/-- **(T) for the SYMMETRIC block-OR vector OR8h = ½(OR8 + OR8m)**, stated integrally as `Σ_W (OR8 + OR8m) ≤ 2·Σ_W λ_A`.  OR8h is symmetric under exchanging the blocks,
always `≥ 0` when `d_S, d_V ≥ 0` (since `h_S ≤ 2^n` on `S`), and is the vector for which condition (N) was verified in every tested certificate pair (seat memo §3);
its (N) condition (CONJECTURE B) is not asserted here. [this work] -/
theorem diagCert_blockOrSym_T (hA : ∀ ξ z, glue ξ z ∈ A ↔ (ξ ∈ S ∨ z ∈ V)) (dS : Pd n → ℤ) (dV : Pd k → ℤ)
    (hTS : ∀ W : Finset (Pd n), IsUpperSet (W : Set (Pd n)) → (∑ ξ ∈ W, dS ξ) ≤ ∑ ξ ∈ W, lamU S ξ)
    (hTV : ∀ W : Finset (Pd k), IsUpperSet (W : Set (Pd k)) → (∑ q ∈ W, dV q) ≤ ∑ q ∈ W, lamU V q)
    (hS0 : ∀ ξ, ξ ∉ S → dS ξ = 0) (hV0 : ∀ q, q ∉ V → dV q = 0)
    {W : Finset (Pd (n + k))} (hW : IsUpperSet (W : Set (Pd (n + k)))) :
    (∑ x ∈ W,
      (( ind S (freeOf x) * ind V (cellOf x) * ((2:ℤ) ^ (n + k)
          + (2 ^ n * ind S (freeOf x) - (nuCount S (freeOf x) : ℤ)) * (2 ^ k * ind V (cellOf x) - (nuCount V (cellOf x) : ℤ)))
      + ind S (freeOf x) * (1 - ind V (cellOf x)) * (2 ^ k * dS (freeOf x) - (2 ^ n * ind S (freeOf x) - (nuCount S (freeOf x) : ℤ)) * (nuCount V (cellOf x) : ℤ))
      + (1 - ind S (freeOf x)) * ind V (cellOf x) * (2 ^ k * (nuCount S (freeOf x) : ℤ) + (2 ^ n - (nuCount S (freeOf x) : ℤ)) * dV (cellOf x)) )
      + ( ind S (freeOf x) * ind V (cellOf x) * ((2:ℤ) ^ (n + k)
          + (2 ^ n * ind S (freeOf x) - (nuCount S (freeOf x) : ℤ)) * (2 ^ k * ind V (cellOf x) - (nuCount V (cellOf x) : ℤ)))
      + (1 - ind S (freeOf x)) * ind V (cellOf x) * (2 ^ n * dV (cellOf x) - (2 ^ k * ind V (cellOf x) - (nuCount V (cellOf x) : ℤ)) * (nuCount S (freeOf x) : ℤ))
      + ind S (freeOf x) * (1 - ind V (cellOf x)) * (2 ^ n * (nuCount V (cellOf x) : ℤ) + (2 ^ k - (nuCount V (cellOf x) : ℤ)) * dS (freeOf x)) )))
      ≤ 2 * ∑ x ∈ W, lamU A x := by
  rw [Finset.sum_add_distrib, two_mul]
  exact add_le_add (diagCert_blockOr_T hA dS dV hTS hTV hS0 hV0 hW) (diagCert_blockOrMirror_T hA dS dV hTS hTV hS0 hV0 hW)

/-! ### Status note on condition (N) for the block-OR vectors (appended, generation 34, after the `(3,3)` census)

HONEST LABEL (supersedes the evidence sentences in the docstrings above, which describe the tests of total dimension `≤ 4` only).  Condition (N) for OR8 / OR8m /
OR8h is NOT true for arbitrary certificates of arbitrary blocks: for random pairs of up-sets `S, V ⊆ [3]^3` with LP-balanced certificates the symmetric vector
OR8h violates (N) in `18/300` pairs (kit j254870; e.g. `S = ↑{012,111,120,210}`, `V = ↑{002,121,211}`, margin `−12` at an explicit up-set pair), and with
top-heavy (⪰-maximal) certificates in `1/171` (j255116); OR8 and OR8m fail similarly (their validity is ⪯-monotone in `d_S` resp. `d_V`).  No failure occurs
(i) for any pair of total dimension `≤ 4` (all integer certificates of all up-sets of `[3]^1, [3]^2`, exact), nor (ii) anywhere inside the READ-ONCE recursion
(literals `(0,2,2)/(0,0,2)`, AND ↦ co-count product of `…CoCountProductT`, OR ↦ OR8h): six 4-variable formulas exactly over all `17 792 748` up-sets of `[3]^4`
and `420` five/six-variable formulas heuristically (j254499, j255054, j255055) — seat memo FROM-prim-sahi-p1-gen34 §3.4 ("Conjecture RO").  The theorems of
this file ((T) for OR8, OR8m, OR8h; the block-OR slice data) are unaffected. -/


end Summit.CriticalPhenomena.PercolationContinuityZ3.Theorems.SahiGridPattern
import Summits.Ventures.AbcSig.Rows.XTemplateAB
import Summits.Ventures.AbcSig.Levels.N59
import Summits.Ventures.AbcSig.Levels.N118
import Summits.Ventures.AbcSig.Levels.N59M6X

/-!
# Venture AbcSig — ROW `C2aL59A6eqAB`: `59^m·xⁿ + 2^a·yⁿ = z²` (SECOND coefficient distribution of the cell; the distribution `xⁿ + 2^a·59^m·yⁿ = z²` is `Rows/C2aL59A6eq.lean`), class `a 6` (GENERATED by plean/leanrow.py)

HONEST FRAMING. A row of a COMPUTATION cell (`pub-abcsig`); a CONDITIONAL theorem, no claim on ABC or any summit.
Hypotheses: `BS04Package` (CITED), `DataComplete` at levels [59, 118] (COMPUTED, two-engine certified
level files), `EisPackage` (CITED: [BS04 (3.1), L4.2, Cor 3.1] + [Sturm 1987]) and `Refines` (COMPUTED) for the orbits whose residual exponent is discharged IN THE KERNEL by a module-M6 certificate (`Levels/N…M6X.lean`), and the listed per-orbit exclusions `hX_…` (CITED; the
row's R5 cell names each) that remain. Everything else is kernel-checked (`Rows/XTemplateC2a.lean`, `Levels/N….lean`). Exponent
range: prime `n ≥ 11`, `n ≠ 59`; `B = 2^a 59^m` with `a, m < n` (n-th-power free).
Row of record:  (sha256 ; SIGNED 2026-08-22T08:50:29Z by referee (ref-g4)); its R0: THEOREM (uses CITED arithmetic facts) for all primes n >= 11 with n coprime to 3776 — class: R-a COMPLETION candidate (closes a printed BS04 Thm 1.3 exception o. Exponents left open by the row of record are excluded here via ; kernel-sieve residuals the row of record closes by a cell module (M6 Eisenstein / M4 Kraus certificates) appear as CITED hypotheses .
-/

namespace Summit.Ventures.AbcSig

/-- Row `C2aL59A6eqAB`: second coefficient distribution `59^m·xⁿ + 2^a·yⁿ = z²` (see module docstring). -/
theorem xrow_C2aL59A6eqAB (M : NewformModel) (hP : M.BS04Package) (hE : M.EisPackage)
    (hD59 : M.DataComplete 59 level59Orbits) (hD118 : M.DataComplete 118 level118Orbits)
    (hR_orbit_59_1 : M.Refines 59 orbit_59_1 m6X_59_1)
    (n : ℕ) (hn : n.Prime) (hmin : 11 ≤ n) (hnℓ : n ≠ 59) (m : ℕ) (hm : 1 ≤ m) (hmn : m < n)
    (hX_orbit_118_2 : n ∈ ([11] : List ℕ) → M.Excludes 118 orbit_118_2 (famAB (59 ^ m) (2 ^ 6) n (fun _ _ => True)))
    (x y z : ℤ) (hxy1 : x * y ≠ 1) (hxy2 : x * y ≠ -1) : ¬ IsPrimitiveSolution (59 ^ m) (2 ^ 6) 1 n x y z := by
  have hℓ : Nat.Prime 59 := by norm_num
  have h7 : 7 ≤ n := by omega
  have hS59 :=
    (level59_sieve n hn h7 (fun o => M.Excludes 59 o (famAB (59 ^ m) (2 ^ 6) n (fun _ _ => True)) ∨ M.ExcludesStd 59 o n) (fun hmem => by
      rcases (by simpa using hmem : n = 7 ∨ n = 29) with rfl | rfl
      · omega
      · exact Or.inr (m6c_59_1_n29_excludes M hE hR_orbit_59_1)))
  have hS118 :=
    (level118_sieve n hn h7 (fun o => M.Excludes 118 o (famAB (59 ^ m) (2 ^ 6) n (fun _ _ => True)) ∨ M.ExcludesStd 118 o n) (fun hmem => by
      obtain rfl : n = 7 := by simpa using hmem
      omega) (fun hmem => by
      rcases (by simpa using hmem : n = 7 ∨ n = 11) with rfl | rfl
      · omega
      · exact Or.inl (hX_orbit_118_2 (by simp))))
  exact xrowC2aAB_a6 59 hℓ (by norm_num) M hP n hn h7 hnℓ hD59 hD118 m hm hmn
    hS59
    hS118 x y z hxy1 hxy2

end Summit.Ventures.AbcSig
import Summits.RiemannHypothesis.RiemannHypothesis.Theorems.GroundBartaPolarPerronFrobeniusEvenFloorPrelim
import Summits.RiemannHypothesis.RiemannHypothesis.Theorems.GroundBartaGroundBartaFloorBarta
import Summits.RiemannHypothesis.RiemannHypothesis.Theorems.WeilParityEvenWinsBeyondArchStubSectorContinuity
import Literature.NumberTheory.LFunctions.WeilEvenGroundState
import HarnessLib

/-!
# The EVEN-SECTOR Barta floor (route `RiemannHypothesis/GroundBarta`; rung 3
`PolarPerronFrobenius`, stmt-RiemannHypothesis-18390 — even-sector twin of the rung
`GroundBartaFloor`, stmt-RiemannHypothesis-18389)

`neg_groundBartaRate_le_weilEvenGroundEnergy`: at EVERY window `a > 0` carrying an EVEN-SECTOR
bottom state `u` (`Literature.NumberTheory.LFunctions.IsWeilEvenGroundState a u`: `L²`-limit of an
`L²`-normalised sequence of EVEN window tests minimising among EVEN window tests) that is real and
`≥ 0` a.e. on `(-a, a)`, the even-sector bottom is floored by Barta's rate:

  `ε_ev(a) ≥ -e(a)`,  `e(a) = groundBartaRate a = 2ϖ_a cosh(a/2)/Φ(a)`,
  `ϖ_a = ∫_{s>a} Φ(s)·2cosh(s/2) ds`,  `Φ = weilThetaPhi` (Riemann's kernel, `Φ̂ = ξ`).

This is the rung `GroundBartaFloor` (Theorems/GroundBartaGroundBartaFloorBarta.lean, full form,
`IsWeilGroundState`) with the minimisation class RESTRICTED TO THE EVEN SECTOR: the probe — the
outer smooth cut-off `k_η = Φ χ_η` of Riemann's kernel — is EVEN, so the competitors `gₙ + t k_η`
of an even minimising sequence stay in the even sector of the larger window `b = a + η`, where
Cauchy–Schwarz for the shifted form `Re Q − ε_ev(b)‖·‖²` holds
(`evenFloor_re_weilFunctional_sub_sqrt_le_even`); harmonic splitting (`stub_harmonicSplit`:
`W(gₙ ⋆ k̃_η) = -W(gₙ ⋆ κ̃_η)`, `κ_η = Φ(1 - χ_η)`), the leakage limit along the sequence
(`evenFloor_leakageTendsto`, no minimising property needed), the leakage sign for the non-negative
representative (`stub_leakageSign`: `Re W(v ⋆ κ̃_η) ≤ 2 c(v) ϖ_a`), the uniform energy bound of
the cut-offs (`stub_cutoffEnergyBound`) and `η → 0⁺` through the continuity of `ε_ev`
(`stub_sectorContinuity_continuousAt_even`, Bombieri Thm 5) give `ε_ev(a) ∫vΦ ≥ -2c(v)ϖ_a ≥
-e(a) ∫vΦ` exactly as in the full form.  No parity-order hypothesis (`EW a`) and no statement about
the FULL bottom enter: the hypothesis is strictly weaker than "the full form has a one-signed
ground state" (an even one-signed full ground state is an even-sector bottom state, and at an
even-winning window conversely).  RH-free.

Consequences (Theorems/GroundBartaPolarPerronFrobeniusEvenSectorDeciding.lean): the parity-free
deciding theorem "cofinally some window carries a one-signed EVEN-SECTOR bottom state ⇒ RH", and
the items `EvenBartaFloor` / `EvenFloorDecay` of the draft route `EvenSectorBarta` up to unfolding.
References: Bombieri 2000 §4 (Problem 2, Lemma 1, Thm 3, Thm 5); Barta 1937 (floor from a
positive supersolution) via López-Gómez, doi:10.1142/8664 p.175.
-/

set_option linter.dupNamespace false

→ PROBLEM TO WORK ON: Look above for the line holding "OR8h violates (N)". Print it and every line after it, exactly, through the line holding "top-heavy (⪰-maximal) certificates".

→ WRITTEN RESPONSE:
OR8h violates (N) in `18/300` pairs (kit j254870; e.g. `S = ↑{012,111,120,210}`, `V = ↑{002,121,211}`, margin `−12` at an explicit up-set pair), and with
top-heavy (⪰-maximal) certificates in `1/171` (j255116); OR8 and OR8m fail similarly (their validity is ⪯-monotone in `d_S` resp. `d_V`).  No failure occurs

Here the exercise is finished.